Not all French banks offer capital deposit accounts, and those that do apply varying identity verification and compliance requirements — particularly for non-resident shareholders. Our lawyers work with institutions that are reliable, efficient, and familiar with the documentation profiles of international founders, ensuring the account is opened and operational within the timeframe required for a five-day incorporation.
Is the capital deposit account the same as a business current account?
No. The capital deposit account is a temporary blocked account opened exclusively for the purpose of receiving share capital contributions prior to incorporation. It cannot be used for any business transactions. Once the Kbis is presented to the holding institution, the blocked funds are released and become available as operational capital. At that point, a separate business current account is required for the company’s day-to-day banking. We assist with the opening of an operational French business account as part of our bank account opening service.
What happens to the capital if the incorporation is abandoned?
If the incorporation process is abandoned before the company is registered — for example, due to a change in the founders’ plans or a rejection of the dossier by the greffe — the deposited capital is returned in full to each shareholder in the proportion in which it was contributed. The holding institution releases the funds upon presentation of evidence that the incorporation will not proceed. Our lawyers manage this process and ensure that all shareholder contributions are returned promptly and in full.
Can capital be contributed in kind rather than in cash?
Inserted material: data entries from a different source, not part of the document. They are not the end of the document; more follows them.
import Mathlib
import Summits.Ventures.PercRepro2.Defs
import Summits.Ventures.PercRepro2.Harris
import Summits.Ventures.PercRepro2.Graph
import Summits.Ventures.PercRepro2.Events
import Summits.Ventures.PercRepro2.TReduction
import Summits.Ventures.PercRepro2.TReductionBase
import Summits.Ventures.PercRepro2.THBaseEnum
import Summits.Ventures.PercRepro2.THClassVEnum
import Summits.Ventures.PercRepro2.THClassIIGraph
import Summits.Ventures.PercRepro2.THClassIIEnum

/-!
# Slice A of the base-case census of the class-(ii) graph: edge `r x₂` closed (mine-a g50)

The pinning patterns with `s0 = 0` (the edge `r x₂` closed), split by the state of `r x₃`.  Every lemma is a kernel evaluation (`decide +kernel`) of `THClassII.enum` over all
patterns of the remaining edges: the antipodal base case of the class-(ii) graph at the pair
`({x₃, x₄, x₅ ∈ T}, {x₆ ∈ T})` is nonnegative at every proper pinning in this slice.  Together
(`THClassII.enum_nonneg`) the slices cover every pattern other than «every edge free».
No instance, no notation.
-/

namespace Summit.Ventures.PercRepro2

namespace THClassII

set_option maxHeartbeats 0 in
/-- `r x₂` closed, `r x₃` in state `0`: `4^8` leaves. -/
lemma slice_0_0 : ∀ s2 s3 s4 s5 s6 s7 s8 s9 : Fin 3, 0 ≤ enum 0 0 s2 s3 s4 s5 s6 s7 s8 s9 := by
  decide +kernel

set_option maxHeartbeats 0 in
/-- `r x₂` closed, `r x₃` in state `1`: `4^8` leaves. -/
lemma slice_0_1 : ∀ s2 s3 s4 s5 s6 s7 s8 s9 : Fin 3, 0 ≤ enum 0 1 s2 s3 s4 s5 s6 s7 s8 s9 := by
  decide +kernel

set_option maxHeartbeats 0 in
/-- `r x₂` closed, `r x₃` in state `2`: `4^8` leaves. -/
lemma slice_0_2 : ∀ s2 s3 s4 s5 s6 s7 s8 s9 : Fin 3, 0 ≤ enum 0 2 s2 s3 s4 s5 s6 s7 s8 s9 := by
  decide +kernel


end THClassII

end Summit.Ventures.PercRepro2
Yes. French law permits capital contributions to be made in kind (apports en nature) — for example, in the form of equipment, intellectual property, or real estate — rather than in cash. In-kind contributions do not pass through the capital deposit account but must be independently valued by a commissaire aux apports appointed by the court. Where both cash and in-kind contributions are made, the cash element is deposited in the blocked account in the usual manner. Our lawyers advise on the valuation and documentation requirements for in-kind contributions at the outset of the mandate.
Can the capital deposit process be completed entirely remotely?
Yes. The entire capital deposit process is managed remotely under our mandate. Shareholder identity documents are collected and verified electronically. Account opening applications are submitted directly by our lawyers. Capital transfers are made by shareholders via international wire transfer. The attestation de dépôt des fonds is collected and integrated into the digital incorporation dossier. No physical presence in France is required from any shareholder at any stage of the process.
Is a minimum share capital amount advisable even when the legal minimum is €1?
Yes. While the legal minimum share capital for a SARL, EURL, SAS, or SASU is €1, incorporating with a nominal capital amount carries practical disadvantages. French banks routinely assess the capitalisation of a company during business account onboarding and may decline or restrict accounts for under-capitalised entities. Suppliers, clients, and commercial counterparties also view share capital as an indicator of financial seriousness. Our lawyers advise on an appropriate capital level for your specific activity and commercial profile during the initial consultation.
What if the greffe rejects the incorporation dossier after the capital has been deposited?
If the greffe issues a rejection notice (refus d’immatriculation) identifying a deficiency in the dossier, the capital deposit account remains blocked and the funds are not released until the issue is resolved. We respond to any greffe observations immediately, correct the identified deficiency, and resubmit the dossier without delay. In the rare case that the incorporation cannot proceed at all, the blocked capital is returned to the shareholders in full as described above.